Utilization of low-calcium fly ash via direct aqueous carbonation with a low-energy input: Determination of carbonation reaction and evaluation of the potential for CO2 sequestration and utilization

Abstract

Environmental impacts from coal-fired power generation that produces large amounts of CO2 and fly ash are of great interest. To reduce negative environmental impacts, fly ash utilization was investigated via a direct aqueous carbonation with a low-energy input in which the alkali calcium content in the fly ash reacted with CO2 to form carbonate.
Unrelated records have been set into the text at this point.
import Summits.Ventures.HodgeRepro.Night1WeilLineEigen
import Summits.Ventures.HodgeRepro.Night1ProductDischarge

/-!
# Lemma R's combinatorial core at every level `k`: the reduced sets of a `SumP k` corner family are Pohlmann
sets of the reduced product, on `J × G` and on the coset `G`-set of `B_red`, with their eigenspace forms

Blind re-derivation cell `pub-hodge-repro`, seat `night-1` (gen 3).  Imports g0's `Night1WeilLineEigen` (p375263:
the reduced-side enumeration `weilEnum` on the coset `G`-set; transitively `RouteCCosetModel` / `RouteCClauses`)
and g2's `Night1ProductDischarge` (p375885: `SumP`).

typer's `FaceReduce.isHodgeSetProd_reducedSet` (the combinatorial core of Lemma R, S3ᴿ) and g0's
`RouteCCosetModel.isHodgeSetOn_cosetMap_reducedSet` / `Night1WeilLineEigen.weilWedge_mem_jointEigenspaceOn` are
stated for `SumTwo` families (rank-four faces, `k = 2`).  Nothing in their proofs needs `k = 2`: for a corner family
`T i = Φ (cls i) · tw i` with pairwise distinct `(cls i, tw i)` and **every embedding in exactly `k` corners**
(`SumP k`, ROUTE.md §3.6's level-`k` condition), the reduced set `U_σ = {(cls i, σ (tw i)⁻¹)}` of typer's
`FaceReduce.reducedSet` at every `σ ∈ G` is a Pohlmann set of the product `∏_k A_{Φ k}` of the representatives,
and its image on the coset `G`-set of `B_red = ∏_k Simple (Φ k)` is a Pohlmann set of `cosetType Φ`.  This file
states the level-`k` forms:

* `twistMap cls tw : ι × G → J × G`, `(i, x) ↦ (cls i, x (tw i)⁻¹)` — the embedding-level shadow of the twist
  isogenies `A_{Φ · tw} ∼ A_Φ`; **`isHodgeSetProd_image_twistMap_iff`** — transfer of Pohlmann's product
  criterion along it (`θ(Δ)` is Pohlmann for `Φ` iff `Δ` is Pohlmann for the corners, `θ` injective on `Δ`) —
  the product-side companion of typer's `IsTypeMap.isHodgeSetOn_image_iff`; its bijective case `ι = J`,
  `cls = id` is route-2 g19's `isHodgeSetProd_rmul_iff` (route/route2-g19/RmulReindex.lean, ROUTE.md §3.5
  [v2.31], not in the tree);
* **`isHodgeSetProd_reducedSet_of_sumP`** — the level-`k` form of typer's `isHodgeSetProd_reducedSet`
  (whose proof it follows word for word, `2` replaced by `k`); `isHodgeSetProd_reducedSet_of_sumTwo` = typer's;
* `reducedEnum cls tw e σ : Fin (2k) → J × G` — the enumeration `j ↦ (cls (e j), σ (tw (e j))⁻¹)` of `U_σ`
  through an enumeration `e : Fin (2k) ≃ ι` of the corners; **`reducedWedge_mem_jointEigenspaceOn`** — its
  coordinate wedge is a joint `(k, k)`-eigenvector of every conjugate cocharacter of `∏_k A_{Φ k}` (typer-2's
  dictionary `isHodgeSetProd_iff_forall_map_cocharOn_eq`);
* **`isHodgeSetOn_cosetMap_reducedSet_of_sumP`** — g0's `isHodgeSetOn_cosetMap_reducedSet` at every level (typer's
  `IsTypeMap` transfer along `cosetMap Φ`); `cosetEnum Φ cls tw e σ = cosetMap Φ ∘ reducedEnum cls tw e σ`
  (= g0's `weilEnum` for `k = 2`, `ι = Fin 4`, `e = Equiv.refl`: `weilEnum_eq_cosetEnum`, by `rfl`);
  **`cosetWedge_mem_jointEigenspaceOn`** — g0's `weilWedge_mem_jointEigenspaceOn` at every level: the
  coordinate wedge of `cosetMap Φ (U_σ)` is a joint `(k, k)`-eigenvector of `⋀^{2k} μ_{g • cosetType Φ}(λ)`
  for all `g`, `λ` — the `σ`-line of `W_F(B)` read on `B_red`, in codimension `k`.

Where it bites: the level-3 families with pairwise DISTINCT corners — typer g5's decic witness (ROUTE.md
§3.6 (iii), six distinct primitive corners) — have Lemma R's combinatorial core available exactly as the faces
do; the 24-fold `B₃` (a repeated corner) does not (injectivity fails), which is why g2 discharged it without
reduction.  Nothing geometric is built (the isogenies are named, not constructed).  Nothing here says anything
about the status of the Hodge conjecture for CM abelian varieties, which is NOT proved.
-/

set_option autoImplicit false

open Finset
open scoped Pointwise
Raw fly ash was characterized to understand the potential for direct aqueous carbonation of fly ash. The performance of the fly ash as a calcium source for direct aqueous carbonation at atmospheric pressure was investigated for different solid–liquid ratios and introduced CO2 concentrations. Variations in fly ash elemental composition, reaction solution pH, CO2 concentration in the reactor outlet, CO2 uptake efficiency, CaCO3 content and degree of carbonation were used to illustrate this process reaction. The maximum CO2 uptake efficiency was ~0.016 g-CO2/g-fly ash. This value was compared with previous studies, and the CO2 uptake efficiency was comparable despite the use of a low-energy input method, i.e., direct aqueous carbonation with atmospheric pressure and unconcentrated CO2. The calculated maximum degree of carbonation was 31.0%, which corresponds to 0.0063 g-CO2/g-fly ash. Carbonated product characterization confirmed the carbonation reaction mechanism and safety for further utilization. A comparison of CO2 uptake efficiency in this work with previous work, and considering the energy input and reactive species content, is provided. An assessment of the CO2 reduction potential is provided.